[Saved data entries]
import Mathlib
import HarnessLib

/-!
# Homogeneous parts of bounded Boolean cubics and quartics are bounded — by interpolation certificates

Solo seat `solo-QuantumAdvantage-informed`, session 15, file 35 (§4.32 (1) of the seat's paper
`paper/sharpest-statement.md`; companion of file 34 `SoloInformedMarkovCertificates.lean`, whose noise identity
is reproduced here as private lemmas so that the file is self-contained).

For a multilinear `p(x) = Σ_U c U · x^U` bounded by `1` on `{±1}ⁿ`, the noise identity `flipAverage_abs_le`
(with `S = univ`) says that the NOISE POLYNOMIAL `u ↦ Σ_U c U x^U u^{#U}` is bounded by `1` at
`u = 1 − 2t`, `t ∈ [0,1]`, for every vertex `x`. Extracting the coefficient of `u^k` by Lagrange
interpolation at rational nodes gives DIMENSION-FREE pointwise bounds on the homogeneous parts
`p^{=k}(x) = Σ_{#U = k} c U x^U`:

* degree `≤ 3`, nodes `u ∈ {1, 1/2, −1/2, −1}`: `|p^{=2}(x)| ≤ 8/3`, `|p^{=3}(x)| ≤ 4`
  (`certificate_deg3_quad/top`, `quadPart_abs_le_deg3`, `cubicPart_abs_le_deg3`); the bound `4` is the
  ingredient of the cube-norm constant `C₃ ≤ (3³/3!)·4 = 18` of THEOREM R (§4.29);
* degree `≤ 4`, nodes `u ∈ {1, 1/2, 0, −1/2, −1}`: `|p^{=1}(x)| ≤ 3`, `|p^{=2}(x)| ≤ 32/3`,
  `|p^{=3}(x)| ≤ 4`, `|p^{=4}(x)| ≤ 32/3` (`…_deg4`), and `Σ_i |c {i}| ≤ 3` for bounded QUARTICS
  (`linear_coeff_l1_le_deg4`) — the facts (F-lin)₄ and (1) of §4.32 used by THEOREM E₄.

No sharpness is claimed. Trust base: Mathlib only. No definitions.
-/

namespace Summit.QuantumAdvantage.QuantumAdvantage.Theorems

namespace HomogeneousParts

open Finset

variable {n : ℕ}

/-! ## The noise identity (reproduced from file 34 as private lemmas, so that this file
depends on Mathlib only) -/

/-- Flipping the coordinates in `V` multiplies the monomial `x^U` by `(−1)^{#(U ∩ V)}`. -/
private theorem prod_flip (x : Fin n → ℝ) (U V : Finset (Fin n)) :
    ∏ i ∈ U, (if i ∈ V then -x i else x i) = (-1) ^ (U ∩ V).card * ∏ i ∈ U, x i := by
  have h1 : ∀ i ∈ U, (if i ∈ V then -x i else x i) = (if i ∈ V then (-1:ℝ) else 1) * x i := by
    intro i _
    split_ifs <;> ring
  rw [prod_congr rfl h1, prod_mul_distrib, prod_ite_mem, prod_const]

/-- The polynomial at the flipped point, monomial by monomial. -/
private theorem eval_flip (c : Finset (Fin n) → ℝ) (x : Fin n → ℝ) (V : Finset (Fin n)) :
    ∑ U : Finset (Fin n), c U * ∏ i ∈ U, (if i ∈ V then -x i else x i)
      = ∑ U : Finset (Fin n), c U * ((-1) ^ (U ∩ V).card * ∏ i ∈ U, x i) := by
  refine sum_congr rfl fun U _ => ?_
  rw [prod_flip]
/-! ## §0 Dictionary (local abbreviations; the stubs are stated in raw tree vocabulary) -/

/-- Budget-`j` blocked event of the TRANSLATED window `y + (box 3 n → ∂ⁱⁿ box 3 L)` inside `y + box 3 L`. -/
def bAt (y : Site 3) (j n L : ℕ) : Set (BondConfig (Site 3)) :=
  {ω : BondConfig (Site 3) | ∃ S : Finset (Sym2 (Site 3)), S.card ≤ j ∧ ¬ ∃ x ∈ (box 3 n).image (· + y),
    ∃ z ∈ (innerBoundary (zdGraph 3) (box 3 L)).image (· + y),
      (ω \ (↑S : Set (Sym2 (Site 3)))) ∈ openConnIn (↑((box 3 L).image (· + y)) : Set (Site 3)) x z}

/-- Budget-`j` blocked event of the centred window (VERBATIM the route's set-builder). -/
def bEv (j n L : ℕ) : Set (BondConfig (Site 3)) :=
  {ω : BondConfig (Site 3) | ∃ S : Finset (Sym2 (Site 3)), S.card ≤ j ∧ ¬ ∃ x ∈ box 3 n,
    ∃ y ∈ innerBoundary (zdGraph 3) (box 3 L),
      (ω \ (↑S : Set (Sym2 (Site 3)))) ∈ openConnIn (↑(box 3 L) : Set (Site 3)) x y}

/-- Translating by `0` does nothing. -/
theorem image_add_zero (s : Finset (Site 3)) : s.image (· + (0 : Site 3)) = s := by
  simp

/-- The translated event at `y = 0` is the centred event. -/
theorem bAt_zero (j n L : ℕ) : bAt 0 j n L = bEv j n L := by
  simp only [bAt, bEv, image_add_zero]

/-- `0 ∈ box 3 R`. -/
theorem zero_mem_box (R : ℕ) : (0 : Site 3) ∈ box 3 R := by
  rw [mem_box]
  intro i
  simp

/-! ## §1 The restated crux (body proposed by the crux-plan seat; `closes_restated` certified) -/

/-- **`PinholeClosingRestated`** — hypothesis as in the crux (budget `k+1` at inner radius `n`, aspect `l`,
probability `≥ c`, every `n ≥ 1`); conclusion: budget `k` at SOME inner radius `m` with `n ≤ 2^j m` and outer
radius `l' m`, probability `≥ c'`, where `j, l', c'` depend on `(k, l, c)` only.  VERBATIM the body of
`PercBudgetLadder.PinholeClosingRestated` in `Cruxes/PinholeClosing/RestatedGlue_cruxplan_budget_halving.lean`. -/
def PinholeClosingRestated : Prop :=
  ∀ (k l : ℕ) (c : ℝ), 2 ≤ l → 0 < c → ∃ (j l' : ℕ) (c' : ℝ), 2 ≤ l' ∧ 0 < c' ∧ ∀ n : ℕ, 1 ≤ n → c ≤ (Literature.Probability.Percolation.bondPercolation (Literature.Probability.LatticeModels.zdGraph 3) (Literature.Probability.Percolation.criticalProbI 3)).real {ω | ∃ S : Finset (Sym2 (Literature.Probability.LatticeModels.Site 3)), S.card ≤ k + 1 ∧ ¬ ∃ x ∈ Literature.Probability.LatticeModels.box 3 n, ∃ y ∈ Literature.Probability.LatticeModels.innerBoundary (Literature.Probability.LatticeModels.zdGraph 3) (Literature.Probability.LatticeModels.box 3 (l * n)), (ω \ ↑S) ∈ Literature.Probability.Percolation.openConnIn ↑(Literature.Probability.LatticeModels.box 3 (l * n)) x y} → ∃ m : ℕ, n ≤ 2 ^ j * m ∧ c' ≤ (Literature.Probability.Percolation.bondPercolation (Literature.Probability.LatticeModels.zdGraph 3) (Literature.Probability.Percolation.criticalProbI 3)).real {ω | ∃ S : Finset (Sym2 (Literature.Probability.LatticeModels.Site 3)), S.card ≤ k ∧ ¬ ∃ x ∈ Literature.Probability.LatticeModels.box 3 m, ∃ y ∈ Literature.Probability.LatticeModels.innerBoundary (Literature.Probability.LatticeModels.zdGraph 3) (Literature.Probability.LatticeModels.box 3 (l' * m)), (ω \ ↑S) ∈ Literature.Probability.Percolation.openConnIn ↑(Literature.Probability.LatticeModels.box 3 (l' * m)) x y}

**Assigned task:**
Transcribe the records exactly as they appear.

**Task answer:**
import Mathlib
import HarnessLib

/-!
# Homogeneous parts of bounded Boolean cubics and quartics are bounded — by interpolation certificates

Solo seat `solo-QuantumAdvantage-informed`, session 15, file 35 (§4.32 (1) of the seat's paper
`paper/sharpest-statement.md`; companion of file 34 `SoloInformedMarkovCertificates.lean`, whose noise identity
is reproduced here as private lemmas so that the file is self-contained).

For a multilinear `p(x) = Σ_U c U · x^U` bounded by `1` on `{±1}ⁿ`, the noise identity `flipAverage_abs_le`
(with `S = univ`) says that the NOISE POLYNOMIAL `u ↦ Σ_U c U x^U u^{#U}` is bounded by `1` at
`u = 1 − 2t`, `t ∈ [0,1]`, for every vertex `x`. Extracting the coefficient of `u^k` by Lagrange
interpolation at rational nodes gives DIMENSION-FREE pointwise bounds on the homogeneous parts
`p^{=k}(x) = Σ_{#U = k} c U x^U`:

* degree `≤ 3`, nodes `u ∈ {1, 1/2, −1/2, −1}`: `|p^{=2}(x)| ≤ 8/3`, `|p^{=3}(x)| ≤ 4`
  (`certificate_deg3_quad/top`, `quadPart_abs_le_deg3`, `cubicPart_abs_le_deg3`); the bound `4` is the
  ingredient of the cube-norm constant `C₃ ≤ (3³/3!)·4 = 18` of THEOREM R (§4.29);
* degree `≤ 4`, nodes `u ∈ {1, 1/2, 0, −1/2, −1}`: `|p^{=1}(x)| ≤ 3`, `|p^{=2}(x)| ≤ 32/3`,
  `|p^{=3}(x)| ≤ 4`, `|p^{=4}(x)| ≤ 32/3` (`…_deg4`), and `Σ_i |c {i}| ≤ 3` for bounded QUARTICS
  (`linear_coeff_l1_le_deg4`) — the facts (F-lin)₄ and (1) of §4.32 used by THEOREM E₄.

No sharpness is claimed. Trust base: Mathlib only. No definitions.
-/

namespace Summit.QuantumAdvantage.QuantumAdvantage.Theorems

namespace HomogeneousParts

open Finset

variable {n : ℕ}

/-! ## The noise identity (reproduced from file 34 as private lemmas, so that this file
depends on Mathlib only) -/

/-- Flipping the coordinates in `V` multiplies the monomial `x^U` by `(−1)^{#(U ∩ V)}`. -/
private theorem prod_flip (x : Fin n → ℝ) (U V : Finset (Fin n)) :
    ∏ i ∈ U, (if i ∈ V then -x i else x i) = (-1) ^ (U ∩ V).card * ∏ i ∈ U, x i := by
  have h1 : ∀ i ∈ U, (if i ∈ V then -x i else x i) = (if i ∈ V then (-1:ℝ) else 1) * x i := by
    intro i _
    split_ifs <;> ring
  rw [prod_congr rfl h1, prod_mul_distrib, prod_ite_mem, prod_const]

/-- The polynomial at the flipped point, monomial by monomial. -/
private theorem eval_flip (c : Finset (Fin n) → ℝ) (x : Fin n → ℝ) (V : Finset (Fin n)) :
    ∑ U : Finset (Fin n), c U * ∏ i ∈ U, (if i ∈ V then -x i else x i)
      = ∑ U : Finset (Fin n), c U * ((-1) ^ (U ∩ V).card * ∏ i ∈ U, x i) := by
  refine sum_congr rfl fun U _ => ?_
  rw [prod_flip]
/-! ## §0 Dictionary (local abbreviations; the stubs are stated in raw tree vocabulary) -/

/-- Budget-`j` blocked event of the TRANSLATED window `y + (box 3 n → ∂ⁱⁿ box 3 L)` inside `y + box 3 L`. -/
def bAt (y : Site 3) (j n L : ℕ) : Set (BondConfig (Site 3)) :=
  {ω : BondConfig (Site 3) | ∃ S : Finset (Sym2 (Site 3)), S.card ≤ j ∧ ¬ ∃ x ∈ (box 3 n).image (· + y),
    ∃ z ∈ (innerBoundary (zdGraph 3) (box 3 L)).image (· + y),
      (ω \ (↑S : Set (Sym2 (Site 3)))) ∈ openConnIn (↑((box 3 L).image (· + y)) : Set (Site 3)) x z}

/-- Budget-`j` blocked event of the centred window (VERBATIM the route's set-builder). -/
def bEv (j n L : ℕ) : Set (BondConfig (Site 3)) :=
  {ω : BondConfig (Site 3) | ∃ S : Finset (Sym2 (Site 3)), S.card ≤ j ∧ ¬ ∃ x ∈ box 3 n,
    ∃ y ∈ innerBoundary (zdGraph 3) (box 3 L),
      (ω \ (↑S : Set (Sym2 (Site 3)))) ∈ openConnIn (↑(box 3 L) : Set (Site 3)) x y}

/-- Translating by `0` does nothing. -/
theorem image_add_zero (s : Finset (Site 3)) : s.image (· + (0 : Site 3)) = s := by
  simp

/-- The translated event at `y = 0` is the centred event. -/
theorem bAt_zero (j n L : ℕ) : bAt 0 j n L = bEv j n L := by
  simp only [bAt, bEv, image_add_zero]

/-- `0 ∈ box 3 R`. -/
theorem zero_mem_box (R : ℕ) : (0 : Site 3) ∈ box 3 R := by
  rw [mem_box]
  intro i
  simp

/-! ## §1 The restated crux (body proposed by the crux-plan seat; `closes_restated` certified) -/

/-- **`PinholeClosingRestated`** — hypothesis as in the crux (budget `k+1` at inner radius `n`, aspect `l`,
probability `≥ c`, every `n ≥ 1`); conclusion: budget `k` at SOME inner radius `m` with `n ≤ 2^j m` and outer
radius `l' m`, probability `≥ c'`, where `j, l', c'` depend on `(k, l, c)` only.  VERBATIM the body of
`PercBudgetLadder.PinholeClosingRestated` in `Cruxes/PinholeClosing/RestatedGlue_cruxplan_budget_halving.lean`. -/
def PinholeClosingRestated : Prop :=
  ∀ (k l : ℕ) (c : ℝ), 2 ≤ l → 0 < c → ∃ (j l' : ℕ) (c' : ℝ), 2 ≤ l' ∧ 0 < c' ∧ ∀ n : ℕ, 1 ≤ n → c ≤ (Literature.Probability.Percolation.bondPercolation (Literature.Probability.LatticeModels.zdGraph 3) (Literature.Probability.Percolation.criticalProbI 3)).real {ω | ∃ S : Finset (Sym2 (Literature.Probability.LatticeModels.Site 3)), S.card ≤ k + 1 ∧ ¬ ∃ x ∈ Literature.Probability.LatticeModels.box 3 n, ∃ y ∈ Literature.Probability.LatticeModels.innerBoundary (Literature.Probability.LatticeModels.zdGraph 3) (Literature.Probability.LatticeModels.box 3 (l * n)), (ω \ ↑S) ∈ Literature.Probability.Percolation.openConnIn ↑(Literature.Probability.LatticeModels.box 3 (l * n)) x y} → ∃ m : ℕ, n ≤ 2 ^ j * m ∧ c' ≤ (Literature.Probability.Percolation.bondPercolation (Literature.Probability.LatticeModels.zdGraph 3) (Literature.Probability.Percolation.criticalProbI 3)).real {ω | ∃ S : Finset (Sym2 (Literature.Probability.LatticeModels.Site 3)), S.card ≤ k ∧ ¬ ∃ x ∈ Literature.Probability.LatticeModels.box 3 m, ∃ y ∈ Literature.Probability.LatticeModels.innerBoundary (Literature.Probability.LatticeModels.zdGraph 3) (Literature.Probability.LatticeModels.box 3 (l' * m)), (ω \ ↑S) ∈ Literature.Probability.Percolation.openConnIn ↑(Literature.Probability.LatticeModels.box 3 (l' * m)) x y}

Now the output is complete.